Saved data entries

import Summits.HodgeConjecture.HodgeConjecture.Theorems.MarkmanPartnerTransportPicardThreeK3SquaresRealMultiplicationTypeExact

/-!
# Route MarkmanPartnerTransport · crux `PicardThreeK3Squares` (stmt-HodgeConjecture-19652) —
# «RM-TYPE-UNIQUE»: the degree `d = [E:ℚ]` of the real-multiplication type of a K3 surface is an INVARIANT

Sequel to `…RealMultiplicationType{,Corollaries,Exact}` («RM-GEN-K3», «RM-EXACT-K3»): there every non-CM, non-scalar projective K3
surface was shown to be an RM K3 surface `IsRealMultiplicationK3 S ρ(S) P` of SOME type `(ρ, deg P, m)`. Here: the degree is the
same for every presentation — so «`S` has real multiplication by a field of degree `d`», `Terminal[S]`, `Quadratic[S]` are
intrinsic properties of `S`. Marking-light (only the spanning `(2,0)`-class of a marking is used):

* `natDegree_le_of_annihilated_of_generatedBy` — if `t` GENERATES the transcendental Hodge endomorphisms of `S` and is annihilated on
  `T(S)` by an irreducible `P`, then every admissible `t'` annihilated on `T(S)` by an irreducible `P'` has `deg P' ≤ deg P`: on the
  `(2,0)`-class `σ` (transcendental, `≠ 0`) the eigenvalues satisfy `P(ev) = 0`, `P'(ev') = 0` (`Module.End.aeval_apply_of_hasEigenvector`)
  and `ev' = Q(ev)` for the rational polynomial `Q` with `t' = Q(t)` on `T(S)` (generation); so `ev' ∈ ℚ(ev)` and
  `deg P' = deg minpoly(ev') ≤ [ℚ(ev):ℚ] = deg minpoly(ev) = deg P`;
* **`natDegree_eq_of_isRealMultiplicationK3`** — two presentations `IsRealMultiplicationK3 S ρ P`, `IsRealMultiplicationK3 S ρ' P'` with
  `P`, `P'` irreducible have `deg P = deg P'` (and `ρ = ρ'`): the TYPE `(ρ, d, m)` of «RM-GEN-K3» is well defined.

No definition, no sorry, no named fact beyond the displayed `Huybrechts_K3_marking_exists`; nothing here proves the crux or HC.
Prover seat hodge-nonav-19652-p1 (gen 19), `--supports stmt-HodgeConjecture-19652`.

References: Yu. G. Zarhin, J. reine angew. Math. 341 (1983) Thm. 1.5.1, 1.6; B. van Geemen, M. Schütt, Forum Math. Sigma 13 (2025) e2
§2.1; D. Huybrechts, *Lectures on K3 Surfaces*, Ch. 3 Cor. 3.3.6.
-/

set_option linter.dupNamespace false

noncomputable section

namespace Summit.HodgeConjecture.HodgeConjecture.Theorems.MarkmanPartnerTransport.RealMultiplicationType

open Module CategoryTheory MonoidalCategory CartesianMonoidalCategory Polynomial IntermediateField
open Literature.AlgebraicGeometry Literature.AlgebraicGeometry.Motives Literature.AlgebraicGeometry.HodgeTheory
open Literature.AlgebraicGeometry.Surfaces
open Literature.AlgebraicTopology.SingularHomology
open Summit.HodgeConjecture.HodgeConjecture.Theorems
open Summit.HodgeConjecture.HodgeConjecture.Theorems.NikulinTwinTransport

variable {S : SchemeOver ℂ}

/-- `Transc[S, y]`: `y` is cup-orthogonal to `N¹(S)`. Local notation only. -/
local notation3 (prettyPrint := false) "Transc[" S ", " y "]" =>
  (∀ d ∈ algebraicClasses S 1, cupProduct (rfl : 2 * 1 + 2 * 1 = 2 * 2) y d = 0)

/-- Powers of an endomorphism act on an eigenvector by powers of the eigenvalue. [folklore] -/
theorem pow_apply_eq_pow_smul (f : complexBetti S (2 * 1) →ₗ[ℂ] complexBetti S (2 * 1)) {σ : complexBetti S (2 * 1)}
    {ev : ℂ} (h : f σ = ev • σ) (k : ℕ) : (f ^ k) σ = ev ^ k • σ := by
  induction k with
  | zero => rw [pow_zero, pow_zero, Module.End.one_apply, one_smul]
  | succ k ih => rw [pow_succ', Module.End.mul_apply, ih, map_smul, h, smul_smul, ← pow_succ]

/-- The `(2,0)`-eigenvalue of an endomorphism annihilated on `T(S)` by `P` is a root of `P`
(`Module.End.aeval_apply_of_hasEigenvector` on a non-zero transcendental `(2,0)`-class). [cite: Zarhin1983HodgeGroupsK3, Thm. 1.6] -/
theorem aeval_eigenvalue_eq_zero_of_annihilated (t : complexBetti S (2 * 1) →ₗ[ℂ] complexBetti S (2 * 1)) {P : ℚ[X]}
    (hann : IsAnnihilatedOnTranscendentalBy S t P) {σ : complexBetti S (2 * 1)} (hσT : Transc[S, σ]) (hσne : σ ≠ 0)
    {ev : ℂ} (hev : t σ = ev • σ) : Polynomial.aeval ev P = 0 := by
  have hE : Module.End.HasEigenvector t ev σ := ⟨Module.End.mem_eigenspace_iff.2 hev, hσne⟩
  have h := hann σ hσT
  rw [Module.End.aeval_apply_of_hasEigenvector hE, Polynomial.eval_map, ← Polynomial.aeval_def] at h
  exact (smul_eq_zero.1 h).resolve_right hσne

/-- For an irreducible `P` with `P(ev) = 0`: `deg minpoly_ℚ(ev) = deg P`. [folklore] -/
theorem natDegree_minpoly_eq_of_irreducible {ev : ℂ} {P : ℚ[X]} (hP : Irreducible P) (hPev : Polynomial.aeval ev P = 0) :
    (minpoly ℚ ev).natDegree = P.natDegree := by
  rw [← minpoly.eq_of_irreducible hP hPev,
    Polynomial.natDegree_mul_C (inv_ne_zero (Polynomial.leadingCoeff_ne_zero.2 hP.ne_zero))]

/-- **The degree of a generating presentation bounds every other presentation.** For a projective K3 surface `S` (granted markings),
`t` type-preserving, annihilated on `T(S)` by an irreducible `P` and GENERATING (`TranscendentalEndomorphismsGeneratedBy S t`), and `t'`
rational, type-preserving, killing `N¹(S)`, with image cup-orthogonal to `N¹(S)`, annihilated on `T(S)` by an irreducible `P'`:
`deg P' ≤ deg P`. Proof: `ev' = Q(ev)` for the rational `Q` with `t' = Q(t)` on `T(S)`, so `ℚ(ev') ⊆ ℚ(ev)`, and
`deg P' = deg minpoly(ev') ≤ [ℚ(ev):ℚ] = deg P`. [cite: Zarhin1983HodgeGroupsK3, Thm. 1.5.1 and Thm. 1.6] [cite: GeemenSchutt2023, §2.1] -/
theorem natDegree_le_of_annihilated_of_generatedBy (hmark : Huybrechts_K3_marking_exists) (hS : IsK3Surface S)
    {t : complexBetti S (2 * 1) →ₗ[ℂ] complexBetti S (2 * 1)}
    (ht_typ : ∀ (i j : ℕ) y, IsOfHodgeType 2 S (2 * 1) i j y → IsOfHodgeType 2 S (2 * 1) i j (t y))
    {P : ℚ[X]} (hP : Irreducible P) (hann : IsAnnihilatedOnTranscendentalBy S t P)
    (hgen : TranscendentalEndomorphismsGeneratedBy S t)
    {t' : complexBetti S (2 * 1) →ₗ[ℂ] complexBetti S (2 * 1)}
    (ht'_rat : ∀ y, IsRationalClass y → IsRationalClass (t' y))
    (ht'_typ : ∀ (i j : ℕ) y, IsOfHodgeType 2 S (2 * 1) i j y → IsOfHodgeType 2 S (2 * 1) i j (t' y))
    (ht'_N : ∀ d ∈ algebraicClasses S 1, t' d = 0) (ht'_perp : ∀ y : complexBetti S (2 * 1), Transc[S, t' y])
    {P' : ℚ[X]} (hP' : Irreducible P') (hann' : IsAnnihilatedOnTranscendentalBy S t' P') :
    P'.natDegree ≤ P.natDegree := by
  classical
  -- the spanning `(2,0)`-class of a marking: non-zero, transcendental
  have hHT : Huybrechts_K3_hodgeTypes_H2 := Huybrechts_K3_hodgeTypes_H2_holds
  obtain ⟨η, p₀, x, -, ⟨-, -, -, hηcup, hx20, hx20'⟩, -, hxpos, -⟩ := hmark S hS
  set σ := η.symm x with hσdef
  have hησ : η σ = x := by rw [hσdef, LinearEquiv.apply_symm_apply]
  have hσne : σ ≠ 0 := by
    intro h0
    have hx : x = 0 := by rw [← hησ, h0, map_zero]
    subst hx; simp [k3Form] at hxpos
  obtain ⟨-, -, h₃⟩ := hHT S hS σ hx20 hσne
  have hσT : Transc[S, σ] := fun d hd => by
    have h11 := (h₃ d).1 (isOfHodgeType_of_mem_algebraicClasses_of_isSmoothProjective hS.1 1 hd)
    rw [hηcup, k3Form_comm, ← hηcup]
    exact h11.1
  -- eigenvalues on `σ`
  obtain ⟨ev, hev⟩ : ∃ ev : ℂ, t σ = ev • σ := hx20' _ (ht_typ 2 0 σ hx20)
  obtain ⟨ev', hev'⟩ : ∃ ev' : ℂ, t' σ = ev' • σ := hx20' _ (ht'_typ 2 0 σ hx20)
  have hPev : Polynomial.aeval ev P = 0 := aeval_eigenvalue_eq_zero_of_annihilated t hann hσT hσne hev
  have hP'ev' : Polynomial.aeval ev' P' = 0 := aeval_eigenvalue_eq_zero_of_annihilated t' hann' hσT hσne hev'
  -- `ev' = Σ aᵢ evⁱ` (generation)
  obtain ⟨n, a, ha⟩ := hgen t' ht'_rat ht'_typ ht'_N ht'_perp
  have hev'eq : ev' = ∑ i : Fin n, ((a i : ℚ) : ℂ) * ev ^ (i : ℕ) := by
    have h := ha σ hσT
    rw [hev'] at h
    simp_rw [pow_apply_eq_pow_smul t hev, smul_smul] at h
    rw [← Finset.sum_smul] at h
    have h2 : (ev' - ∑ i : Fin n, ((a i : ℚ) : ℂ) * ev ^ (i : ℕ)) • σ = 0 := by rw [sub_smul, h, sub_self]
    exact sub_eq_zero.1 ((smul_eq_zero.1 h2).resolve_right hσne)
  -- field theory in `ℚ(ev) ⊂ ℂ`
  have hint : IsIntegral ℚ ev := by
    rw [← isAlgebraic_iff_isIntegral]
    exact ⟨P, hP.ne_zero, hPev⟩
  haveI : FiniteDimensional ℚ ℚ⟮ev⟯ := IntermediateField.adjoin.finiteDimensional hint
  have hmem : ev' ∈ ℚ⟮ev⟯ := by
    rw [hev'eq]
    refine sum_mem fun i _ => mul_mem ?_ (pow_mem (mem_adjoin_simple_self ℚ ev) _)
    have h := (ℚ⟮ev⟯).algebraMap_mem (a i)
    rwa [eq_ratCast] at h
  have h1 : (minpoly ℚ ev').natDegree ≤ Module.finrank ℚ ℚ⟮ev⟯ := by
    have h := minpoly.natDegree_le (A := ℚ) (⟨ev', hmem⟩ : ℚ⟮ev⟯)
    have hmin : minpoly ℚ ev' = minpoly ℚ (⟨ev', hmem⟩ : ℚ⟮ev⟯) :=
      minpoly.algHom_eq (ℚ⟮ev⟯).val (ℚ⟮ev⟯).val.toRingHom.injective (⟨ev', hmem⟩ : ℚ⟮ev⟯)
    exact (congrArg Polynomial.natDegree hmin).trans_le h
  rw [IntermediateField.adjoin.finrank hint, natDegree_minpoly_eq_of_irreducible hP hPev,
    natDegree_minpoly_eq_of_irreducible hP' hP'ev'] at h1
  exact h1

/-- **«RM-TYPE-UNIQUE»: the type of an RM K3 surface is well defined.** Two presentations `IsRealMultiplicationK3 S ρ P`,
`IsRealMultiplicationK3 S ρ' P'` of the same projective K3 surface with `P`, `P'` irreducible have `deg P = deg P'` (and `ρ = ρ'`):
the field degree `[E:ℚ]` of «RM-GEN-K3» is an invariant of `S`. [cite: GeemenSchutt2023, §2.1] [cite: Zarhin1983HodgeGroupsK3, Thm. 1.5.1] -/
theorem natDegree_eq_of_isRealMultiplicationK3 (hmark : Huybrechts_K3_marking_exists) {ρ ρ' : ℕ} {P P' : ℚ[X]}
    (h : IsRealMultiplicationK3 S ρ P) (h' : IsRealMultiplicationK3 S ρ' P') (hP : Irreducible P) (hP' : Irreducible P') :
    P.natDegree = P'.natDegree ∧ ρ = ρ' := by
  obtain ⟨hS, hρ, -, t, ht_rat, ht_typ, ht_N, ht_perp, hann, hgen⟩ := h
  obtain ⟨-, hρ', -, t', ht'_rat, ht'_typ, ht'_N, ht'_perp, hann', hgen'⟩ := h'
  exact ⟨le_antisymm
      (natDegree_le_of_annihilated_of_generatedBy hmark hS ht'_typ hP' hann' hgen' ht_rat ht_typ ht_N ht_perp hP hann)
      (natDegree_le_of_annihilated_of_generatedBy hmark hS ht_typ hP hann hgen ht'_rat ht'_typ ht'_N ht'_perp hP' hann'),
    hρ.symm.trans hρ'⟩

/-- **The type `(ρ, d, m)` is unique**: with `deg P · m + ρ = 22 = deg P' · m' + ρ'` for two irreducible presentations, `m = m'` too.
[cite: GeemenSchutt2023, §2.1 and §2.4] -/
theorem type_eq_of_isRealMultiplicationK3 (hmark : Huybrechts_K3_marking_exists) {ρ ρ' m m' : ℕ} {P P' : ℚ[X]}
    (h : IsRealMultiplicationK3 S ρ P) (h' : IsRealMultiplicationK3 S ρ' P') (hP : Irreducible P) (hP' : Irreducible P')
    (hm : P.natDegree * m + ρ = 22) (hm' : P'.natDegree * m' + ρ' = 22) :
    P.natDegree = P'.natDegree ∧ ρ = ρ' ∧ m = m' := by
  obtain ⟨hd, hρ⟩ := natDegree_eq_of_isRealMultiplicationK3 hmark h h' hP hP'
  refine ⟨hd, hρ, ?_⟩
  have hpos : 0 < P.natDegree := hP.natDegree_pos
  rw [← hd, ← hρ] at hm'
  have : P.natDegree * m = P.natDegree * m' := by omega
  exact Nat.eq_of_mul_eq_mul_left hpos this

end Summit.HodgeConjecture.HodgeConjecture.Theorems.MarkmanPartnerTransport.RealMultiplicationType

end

...

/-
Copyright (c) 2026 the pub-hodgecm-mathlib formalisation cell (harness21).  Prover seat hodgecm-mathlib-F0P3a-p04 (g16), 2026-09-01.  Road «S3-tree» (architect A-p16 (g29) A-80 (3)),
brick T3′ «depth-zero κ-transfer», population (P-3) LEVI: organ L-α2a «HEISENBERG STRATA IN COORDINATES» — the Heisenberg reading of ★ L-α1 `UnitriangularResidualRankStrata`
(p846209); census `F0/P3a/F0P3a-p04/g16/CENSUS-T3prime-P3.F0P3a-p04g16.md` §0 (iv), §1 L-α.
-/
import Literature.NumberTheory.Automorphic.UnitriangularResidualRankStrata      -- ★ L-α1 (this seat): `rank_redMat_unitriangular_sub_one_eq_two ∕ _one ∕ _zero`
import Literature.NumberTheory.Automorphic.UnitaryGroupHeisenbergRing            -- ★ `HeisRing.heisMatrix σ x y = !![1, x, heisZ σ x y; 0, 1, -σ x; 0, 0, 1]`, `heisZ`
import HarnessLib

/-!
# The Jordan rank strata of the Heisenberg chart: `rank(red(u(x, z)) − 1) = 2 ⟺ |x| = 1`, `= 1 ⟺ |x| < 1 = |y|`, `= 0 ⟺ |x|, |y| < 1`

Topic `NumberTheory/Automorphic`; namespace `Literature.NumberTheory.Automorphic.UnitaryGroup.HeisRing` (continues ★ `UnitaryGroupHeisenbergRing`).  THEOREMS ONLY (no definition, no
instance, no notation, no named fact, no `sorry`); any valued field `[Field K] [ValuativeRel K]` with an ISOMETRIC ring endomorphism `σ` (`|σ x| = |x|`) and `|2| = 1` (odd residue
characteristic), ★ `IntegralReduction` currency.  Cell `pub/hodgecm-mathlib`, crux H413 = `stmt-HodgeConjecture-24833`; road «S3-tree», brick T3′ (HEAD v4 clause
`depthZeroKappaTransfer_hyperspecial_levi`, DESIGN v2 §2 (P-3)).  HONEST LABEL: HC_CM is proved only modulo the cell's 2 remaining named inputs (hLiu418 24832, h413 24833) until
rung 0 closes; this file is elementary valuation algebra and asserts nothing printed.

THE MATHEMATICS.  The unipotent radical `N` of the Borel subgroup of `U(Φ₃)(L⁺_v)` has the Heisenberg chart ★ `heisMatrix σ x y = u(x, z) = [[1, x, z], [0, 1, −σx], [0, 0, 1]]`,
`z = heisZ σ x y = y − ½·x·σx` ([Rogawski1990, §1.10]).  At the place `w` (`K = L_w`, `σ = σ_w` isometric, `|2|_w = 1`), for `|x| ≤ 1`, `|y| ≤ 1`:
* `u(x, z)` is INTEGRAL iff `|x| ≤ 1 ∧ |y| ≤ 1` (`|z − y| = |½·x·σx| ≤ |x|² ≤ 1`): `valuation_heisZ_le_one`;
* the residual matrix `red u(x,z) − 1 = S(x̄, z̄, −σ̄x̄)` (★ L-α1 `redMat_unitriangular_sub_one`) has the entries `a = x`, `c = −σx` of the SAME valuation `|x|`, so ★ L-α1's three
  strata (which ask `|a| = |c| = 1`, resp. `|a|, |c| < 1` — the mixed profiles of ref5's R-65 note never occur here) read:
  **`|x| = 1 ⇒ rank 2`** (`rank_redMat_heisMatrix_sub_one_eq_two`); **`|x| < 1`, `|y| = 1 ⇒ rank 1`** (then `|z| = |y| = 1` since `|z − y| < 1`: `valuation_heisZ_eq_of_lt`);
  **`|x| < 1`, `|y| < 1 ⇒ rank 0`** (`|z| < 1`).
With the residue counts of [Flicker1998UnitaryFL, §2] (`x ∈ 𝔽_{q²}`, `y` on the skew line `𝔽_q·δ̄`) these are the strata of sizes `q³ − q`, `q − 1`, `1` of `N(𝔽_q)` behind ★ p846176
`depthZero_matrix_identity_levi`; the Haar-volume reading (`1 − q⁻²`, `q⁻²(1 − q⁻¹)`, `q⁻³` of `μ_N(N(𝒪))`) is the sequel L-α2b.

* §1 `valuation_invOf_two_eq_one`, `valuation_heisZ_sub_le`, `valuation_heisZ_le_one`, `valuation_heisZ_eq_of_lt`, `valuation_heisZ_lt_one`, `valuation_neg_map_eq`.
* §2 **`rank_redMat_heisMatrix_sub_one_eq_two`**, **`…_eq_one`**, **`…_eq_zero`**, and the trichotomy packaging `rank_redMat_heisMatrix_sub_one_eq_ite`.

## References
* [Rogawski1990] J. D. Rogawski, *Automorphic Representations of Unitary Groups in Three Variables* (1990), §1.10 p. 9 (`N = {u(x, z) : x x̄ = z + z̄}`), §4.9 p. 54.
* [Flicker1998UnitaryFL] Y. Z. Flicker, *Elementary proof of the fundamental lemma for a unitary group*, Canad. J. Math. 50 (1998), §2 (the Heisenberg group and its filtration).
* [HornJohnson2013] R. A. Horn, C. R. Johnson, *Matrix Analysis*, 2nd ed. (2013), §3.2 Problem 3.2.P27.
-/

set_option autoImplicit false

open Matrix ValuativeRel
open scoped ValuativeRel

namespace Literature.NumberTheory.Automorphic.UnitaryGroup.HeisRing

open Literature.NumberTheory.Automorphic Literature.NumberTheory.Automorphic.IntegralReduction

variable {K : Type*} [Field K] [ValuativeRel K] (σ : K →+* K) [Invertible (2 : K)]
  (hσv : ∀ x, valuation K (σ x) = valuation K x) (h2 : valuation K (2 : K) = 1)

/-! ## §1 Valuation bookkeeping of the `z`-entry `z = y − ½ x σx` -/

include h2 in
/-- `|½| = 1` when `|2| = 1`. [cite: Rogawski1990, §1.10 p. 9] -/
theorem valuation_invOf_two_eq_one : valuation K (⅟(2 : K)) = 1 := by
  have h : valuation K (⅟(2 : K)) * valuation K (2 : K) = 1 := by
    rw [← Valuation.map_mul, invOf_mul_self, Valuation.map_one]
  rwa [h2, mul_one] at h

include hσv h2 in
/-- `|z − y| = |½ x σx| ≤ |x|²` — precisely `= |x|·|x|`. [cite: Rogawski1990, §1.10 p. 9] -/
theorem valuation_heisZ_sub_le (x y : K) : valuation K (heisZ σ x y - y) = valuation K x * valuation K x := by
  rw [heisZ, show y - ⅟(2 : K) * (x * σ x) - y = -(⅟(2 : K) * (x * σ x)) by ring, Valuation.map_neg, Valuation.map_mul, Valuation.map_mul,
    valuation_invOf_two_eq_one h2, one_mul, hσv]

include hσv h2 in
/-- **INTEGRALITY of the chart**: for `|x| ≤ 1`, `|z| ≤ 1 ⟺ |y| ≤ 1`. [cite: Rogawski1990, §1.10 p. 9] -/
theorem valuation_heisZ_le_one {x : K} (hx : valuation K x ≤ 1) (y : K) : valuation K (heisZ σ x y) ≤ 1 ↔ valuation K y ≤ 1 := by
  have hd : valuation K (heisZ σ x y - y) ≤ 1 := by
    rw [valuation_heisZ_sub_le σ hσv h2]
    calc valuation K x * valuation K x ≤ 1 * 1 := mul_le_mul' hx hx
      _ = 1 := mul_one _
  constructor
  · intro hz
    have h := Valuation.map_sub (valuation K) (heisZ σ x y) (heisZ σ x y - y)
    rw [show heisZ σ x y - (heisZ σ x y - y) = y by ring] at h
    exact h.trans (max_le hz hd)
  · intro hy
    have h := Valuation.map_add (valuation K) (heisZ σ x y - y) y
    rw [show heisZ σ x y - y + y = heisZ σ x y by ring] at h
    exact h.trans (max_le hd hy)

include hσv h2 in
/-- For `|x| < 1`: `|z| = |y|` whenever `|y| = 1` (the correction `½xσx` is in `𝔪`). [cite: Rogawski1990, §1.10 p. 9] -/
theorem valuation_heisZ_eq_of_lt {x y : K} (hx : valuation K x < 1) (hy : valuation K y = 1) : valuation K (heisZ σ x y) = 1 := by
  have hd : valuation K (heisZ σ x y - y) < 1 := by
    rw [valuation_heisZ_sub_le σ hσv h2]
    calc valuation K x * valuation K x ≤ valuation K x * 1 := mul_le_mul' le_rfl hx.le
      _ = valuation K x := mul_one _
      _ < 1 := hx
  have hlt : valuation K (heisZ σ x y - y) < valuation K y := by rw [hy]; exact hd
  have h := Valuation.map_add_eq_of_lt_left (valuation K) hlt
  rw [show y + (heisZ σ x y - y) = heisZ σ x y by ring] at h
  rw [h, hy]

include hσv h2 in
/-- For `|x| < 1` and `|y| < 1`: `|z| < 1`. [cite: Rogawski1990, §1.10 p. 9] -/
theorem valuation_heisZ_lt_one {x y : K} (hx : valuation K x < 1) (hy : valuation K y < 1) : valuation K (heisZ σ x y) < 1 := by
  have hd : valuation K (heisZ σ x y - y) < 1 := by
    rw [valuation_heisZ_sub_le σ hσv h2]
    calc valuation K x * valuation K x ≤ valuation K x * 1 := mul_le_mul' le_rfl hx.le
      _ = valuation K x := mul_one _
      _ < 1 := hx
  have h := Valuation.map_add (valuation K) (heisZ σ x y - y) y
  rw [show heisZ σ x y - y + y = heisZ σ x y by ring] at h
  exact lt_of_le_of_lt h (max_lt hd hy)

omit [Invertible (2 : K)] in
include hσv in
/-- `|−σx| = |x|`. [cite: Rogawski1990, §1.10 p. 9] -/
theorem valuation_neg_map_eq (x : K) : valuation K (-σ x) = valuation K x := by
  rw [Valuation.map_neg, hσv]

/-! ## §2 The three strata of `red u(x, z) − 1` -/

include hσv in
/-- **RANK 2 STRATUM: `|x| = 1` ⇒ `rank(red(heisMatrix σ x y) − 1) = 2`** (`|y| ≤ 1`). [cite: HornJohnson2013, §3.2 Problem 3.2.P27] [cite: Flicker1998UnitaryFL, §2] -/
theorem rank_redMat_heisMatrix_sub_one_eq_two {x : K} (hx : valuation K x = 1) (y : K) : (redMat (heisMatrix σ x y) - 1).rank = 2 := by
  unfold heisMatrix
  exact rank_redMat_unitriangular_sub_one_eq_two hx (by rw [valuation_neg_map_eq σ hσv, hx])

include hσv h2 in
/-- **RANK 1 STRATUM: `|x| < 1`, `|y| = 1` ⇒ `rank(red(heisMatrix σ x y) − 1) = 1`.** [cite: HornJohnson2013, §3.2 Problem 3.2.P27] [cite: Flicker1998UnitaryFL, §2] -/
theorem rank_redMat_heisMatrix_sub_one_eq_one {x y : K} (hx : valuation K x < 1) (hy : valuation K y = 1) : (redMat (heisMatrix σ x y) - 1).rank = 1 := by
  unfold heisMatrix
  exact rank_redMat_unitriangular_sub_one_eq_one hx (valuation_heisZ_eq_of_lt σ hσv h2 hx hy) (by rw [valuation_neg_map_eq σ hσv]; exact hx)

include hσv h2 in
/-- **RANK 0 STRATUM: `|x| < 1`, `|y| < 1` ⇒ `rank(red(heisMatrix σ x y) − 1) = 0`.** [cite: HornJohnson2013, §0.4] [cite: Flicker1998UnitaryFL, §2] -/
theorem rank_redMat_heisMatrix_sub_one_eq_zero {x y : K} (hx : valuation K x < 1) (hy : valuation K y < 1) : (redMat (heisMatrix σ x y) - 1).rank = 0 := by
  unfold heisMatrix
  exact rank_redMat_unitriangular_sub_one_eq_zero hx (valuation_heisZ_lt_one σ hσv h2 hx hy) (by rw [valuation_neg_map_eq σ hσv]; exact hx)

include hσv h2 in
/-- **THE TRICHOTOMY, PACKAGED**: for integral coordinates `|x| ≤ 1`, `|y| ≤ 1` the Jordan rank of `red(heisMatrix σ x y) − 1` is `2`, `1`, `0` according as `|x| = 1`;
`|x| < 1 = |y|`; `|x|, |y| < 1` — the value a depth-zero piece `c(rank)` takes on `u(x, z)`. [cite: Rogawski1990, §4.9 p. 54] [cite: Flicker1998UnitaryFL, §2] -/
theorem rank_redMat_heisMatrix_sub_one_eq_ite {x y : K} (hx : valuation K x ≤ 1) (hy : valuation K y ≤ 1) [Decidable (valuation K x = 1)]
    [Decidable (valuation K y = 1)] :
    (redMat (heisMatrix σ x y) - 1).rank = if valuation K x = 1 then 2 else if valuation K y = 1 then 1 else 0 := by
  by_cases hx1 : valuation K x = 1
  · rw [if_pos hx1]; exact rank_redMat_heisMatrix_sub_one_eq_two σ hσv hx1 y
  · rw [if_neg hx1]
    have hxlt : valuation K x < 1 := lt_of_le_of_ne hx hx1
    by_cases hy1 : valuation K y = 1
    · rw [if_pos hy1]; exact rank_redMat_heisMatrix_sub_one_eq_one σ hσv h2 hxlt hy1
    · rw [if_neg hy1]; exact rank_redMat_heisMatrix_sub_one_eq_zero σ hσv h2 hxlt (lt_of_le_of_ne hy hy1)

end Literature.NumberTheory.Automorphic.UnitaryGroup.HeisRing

To do:
Among the entries above, locate the lines containing "GeemenSchutt2023, §2.1] -/" and "(ht'_rat : ∀", and transcribe exactly those two lines and all lines between.

The answer:
`deg P' = deg minpoly(ev') ≤ [ℚ(ev):ℚ] = deg P`. [cite: Zarhin1983HodgeGroupsK3, Thm. 1.5.1 and Thm. 1.6] [cite: GeemenSchutt2023, §2.1] -/
theorem natDegree_le_of_annihilated_of_generatedBy (hmark : Huybrechts_K3_marking_exists) (hS : IsK3Surface S)
    {t : complexBetti S (2 * 1) →ₗ[ℂ] complexBetti S (2 * 1)}
    (ht_typ : ∀ (i j : ℕ) y, IsOfHodgeType 2 S (2 * 1) i j y → IsOfHodgeType 2 S (2 * 1) i j (t y))
    {P : ℚ[X]} (hP : Irreducible P) (hann : IsAnnihilatedOnTranscendentalBy S t P)
    (hgen : TranscendentalEndomorphismsGeneratedBy S t)
    {t' : complexBetti S (2 * 1) →ₗ[ℂ] complexBetti S (2 * 1)}
    (ht'_rat : ∀ y, IsRationalClass y → IsRationalClass (t' y))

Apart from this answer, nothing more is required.